(Stored items)
######

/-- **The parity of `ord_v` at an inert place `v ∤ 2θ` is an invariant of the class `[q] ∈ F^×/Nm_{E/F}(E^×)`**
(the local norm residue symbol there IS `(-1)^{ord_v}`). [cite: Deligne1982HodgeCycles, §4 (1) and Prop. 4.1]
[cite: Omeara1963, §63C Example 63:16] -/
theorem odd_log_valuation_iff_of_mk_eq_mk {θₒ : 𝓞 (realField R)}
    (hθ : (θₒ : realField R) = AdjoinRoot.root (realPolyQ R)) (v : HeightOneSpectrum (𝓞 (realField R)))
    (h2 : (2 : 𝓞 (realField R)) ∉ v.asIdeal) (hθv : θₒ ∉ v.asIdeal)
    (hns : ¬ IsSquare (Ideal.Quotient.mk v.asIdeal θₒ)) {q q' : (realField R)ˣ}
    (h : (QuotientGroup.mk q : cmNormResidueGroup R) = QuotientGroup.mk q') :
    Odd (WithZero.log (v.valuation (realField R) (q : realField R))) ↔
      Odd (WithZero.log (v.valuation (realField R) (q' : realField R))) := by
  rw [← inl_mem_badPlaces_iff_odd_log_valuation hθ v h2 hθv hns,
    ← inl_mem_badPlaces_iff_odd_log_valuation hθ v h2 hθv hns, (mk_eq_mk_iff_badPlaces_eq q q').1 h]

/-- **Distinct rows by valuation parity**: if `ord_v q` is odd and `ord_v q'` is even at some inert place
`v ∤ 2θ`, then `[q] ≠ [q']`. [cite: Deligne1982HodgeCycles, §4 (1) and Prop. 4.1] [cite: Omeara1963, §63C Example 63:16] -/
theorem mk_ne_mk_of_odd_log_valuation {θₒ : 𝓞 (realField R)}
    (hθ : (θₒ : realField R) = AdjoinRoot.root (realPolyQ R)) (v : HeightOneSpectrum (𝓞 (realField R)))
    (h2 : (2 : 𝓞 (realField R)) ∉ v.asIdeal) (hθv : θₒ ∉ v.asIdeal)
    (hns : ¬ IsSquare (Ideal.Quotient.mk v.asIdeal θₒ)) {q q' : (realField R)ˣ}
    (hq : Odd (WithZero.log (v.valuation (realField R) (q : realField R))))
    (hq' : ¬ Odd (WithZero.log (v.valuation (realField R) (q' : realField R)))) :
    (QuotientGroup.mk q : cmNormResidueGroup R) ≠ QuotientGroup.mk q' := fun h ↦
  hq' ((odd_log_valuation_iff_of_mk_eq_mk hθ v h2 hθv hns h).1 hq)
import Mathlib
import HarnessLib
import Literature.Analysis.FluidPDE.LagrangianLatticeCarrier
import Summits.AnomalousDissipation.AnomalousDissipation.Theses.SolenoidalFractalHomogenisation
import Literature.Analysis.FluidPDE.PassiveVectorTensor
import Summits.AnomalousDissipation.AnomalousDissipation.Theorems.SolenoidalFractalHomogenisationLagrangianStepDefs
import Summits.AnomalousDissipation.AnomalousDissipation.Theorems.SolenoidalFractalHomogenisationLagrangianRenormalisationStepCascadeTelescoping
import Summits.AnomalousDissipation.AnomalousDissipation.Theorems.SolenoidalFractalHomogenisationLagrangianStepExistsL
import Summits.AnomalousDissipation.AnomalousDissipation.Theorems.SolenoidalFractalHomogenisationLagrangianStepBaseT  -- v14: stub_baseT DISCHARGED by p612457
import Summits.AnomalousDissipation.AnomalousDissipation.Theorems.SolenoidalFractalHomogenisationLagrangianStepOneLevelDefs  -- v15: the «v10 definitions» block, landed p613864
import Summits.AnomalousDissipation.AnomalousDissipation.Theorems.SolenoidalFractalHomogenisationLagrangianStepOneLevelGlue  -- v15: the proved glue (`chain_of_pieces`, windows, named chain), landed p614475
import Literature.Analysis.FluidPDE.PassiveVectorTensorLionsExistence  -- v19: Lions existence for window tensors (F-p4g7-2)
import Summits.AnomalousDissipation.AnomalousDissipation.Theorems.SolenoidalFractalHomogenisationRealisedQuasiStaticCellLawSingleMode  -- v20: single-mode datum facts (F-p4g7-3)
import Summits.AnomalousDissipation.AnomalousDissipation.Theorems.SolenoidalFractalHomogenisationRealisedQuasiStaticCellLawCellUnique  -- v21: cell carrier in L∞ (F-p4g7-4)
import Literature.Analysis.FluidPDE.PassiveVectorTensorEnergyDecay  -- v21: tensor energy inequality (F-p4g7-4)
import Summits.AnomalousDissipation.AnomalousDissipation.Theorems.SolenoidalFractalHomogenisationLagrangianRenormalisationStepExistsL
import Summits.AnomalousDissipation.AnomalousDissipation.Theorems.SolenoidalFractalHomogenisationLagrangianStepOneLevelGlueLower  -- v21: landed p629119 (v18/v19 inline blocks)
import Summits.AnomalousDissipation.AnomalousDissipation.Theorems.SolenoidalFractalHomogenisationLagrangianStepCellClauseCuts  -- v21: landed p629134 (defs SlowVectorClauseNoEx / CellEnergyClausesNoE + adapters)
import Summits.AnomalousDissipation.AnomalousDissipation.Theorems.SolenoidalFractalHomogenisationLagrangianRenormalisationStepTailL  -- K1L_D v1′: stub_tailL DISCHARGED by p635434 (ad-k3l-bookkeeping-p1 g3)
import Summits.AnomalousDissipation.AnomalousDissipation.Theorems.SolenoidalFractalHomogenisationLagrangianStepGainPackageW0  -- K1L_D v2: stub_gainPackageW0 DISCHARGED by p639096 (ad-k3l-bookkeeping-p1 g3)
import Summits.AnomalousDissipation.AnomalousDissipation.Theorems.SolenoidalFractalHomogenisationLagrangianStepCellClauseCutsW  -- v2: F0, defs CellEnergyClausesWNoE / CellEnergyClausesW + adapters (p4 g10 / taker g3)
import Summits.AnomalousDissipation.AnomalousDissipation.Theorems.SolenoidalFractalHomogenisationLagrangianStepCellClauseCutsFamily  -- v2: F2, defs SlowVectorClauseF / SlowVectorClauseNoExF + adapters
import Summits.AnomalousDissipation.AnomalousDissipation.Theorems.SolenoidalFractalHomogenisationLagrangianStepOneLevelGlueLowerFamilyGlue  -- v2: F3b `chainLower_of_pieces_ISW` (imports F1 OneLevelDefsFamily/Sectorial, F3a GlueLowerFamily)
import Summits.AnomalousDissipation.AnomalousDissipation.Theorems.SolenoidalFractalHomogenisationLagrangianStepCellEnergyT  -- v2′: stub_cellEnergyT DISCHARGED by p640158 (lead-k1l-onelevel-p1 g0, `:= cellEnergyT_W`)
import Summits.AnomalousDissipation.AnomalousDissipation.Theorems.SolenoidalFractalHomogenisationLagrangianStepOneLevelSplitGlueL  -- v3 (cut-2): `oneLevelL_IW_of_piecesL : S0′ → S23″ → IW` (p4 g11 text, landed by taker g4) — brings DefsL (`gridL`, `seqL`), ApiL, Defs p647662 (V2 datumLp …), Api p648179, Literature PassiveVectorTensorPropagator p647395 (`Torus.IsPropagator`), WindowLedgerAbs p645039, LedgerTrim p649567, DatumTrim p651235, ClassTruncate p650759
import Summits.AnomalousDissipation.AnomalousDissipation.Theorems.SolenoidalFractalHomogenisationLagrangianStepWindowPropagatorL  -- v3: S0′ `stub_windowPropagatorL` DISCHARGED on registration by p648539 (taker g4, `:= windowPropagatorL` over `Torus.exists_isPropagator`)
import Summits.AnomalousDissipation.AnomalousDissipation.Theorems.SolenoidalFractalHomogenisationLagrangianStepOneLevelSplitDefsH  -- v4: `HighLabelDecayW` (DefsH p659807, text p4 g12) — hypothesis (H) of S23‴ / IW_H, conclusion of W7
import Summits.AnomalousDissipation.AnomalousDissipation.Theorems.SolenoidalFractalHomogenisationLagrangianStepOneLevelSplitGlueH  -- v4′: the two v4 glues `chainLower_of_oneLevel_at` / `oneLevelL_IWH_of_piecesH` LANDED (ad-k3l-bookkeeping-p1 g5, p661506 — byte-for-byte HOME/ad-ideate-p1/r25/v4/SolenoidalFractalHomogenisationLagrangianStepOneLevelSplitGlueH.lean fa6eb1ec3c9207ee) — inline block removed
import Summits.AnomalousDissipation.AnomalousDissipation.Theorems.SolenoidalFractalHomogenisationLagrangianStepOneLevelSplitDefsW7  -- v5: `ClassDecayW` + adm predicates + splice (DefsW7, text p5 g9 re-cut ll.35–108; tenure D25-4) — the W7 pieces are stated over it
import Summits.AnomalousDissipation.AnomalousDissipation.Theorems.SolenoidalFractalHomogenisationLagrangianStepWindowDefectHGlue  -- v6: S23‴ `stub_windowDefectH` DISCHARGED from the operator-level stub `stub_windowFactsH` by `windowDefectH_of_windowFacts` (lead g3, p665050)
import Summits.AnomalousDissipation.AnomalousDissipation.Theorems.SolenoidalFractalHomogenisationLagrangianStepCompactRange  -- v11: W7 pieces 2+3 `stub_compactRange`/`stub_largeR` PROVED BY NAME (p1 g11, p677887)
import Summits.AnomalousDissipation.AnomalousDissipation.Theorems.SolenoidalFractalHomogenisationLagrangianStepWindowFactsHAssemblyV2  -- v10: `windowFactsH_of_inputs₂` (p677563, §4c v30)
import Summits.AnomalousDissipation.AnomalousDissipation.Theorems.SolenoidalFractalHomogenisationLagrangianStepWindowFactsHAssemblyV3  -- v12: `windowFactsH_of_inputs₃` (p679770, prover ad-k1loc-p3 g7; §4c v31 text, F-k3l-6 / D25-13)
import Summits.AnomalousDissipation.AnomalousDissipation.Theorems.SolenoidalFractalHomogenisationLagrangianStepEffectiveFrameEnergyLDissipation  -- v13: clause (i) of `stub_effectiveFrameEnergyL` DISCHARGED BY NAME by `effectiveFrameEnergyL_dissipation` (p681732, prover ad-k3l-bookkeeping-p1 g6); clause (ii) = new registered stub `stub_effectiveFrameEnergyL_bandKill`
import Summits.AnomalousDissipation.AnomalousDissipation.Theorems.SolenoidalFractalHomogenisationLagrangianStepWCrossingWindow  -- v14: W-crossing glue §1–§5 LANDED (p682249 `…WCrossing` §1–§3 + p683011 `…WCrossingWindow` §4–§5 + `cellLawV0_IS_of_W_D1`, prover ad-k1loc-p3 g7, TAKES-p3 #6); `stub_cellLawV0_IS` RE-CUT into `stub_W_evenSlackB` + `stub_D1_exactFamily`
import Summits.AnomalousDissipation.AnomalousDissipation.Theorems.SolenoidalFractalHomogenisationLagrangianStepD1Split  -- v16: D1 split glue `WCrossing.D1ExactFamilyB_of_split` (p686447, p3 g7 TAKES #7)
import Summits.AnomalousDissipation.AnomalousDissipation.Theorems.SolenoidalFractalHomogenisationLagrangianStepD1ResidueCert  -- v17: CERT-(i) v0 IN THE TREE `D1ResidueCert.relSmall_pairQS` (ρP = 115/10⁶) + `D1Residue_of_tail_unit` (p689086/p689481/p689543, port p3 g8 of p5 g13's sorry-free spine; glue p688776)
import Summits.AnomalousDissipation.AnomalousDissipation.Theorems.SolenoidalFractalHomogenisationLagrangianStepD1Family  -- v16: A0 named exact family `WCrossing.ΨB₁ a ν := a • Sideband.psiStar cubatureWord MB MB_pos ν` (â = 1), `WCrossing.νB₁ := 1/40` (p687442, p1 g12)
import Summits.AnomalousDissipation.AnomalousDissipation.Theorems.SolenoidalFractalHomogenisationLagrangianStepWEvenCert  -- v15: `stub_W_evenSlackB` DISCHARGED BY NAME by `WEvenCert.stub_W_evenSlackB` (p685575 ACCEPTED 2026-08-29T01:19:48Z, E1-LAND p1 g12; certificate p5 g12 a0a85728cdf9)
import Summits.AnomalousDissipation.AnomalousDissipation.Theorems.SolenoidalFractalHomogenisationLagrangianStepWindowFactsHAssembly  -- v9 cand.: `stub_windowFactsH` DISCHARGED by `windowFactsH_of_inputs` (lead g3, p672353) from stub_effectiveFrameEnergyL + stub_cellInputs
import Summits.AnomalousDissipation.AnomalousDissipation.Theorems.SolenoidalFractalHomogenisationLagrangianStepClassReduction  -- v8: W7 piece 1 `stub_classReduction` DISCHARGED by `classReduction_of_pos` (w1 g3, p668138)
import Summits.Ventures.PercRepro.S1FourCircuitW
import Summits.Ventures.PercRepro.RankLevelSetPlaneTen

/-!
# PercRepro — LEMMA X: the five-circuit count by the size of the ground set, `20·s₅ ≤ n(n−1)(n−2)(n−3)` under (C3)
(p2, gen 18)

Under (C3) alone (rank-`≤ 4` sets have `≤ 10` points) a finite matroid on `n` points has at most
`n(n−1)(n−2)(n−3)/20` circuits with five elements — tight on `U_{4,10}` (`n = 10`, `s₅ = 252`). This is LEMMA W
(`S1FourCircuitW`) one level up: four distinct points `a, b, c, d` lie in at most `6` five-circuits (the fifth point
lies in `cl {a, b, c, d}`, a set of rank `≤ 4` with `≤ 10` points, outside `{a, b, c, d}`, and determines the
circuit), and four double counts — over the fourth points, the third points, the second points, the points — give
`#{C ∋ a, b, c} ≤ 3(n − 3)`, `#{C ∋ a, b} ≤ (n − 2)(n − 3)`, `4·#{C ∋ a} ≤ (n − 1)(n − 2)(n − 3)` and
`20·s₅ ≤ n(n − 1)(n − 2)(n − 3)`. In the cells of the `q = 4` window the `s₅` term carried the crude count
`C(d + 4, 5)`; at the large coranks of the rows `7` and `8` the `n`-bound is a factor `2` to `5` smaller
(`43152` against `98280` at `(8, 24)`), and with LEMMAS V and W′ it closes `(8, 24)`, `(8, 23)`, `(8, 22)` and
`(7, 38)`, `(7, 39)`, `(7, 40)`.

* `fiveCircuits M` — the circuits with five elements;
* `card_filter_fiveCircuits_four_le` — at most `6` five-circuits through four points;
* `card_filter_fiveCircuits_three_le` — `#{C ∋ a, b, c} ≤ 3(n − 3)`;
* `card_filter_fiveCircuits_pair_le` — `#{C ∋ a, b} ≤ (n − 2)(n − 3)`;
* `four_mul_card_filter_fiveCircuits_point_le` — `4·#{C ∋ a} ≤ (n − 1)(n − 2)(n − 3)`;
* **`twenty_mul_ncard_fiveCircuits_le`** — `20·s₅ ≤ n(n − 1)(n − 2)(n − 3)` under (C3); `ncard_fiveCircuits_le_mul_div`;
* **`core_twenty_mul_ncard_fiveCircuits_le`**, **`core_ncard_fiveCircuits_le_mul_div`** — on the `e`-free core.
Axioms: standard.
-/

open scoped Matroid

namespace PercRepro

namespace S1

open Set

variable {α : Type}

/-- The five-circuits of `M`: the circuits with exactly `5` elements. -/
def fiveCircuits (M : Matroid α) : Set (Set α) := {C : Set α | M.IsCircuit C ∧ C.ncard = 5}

######

--- BRIEF ---
Find "window tensors (F-p4g7-2)" in the entries above and copy that whole line exactly, then each line after it through the line that contains "in L∞ (F-p4g7-4)".

--- EXERCISE ANSWER ---
import Literature.Analysis.FluidPDE.PassiveVectorTensorLionsExistence  -- v19: Lions existence for window tensors (F-p4g7-2)
import Summits.AnomalousDissipation.AnomalousDissipation.Theorems.SolenoidalFractalHomogenisationRealisedQuasiStaticCellLawSingleMode  -- v20: single-mode datum facts (F-p4g7-3)
import Summits.AnomalousDissipation.AnomalousDissipation.Theorems.SolenoidalFractalHomogenisationRealisedQuasiStaticCellLawCellUnique  -- v21: cell carrier in L∞ (F-p4g7-4)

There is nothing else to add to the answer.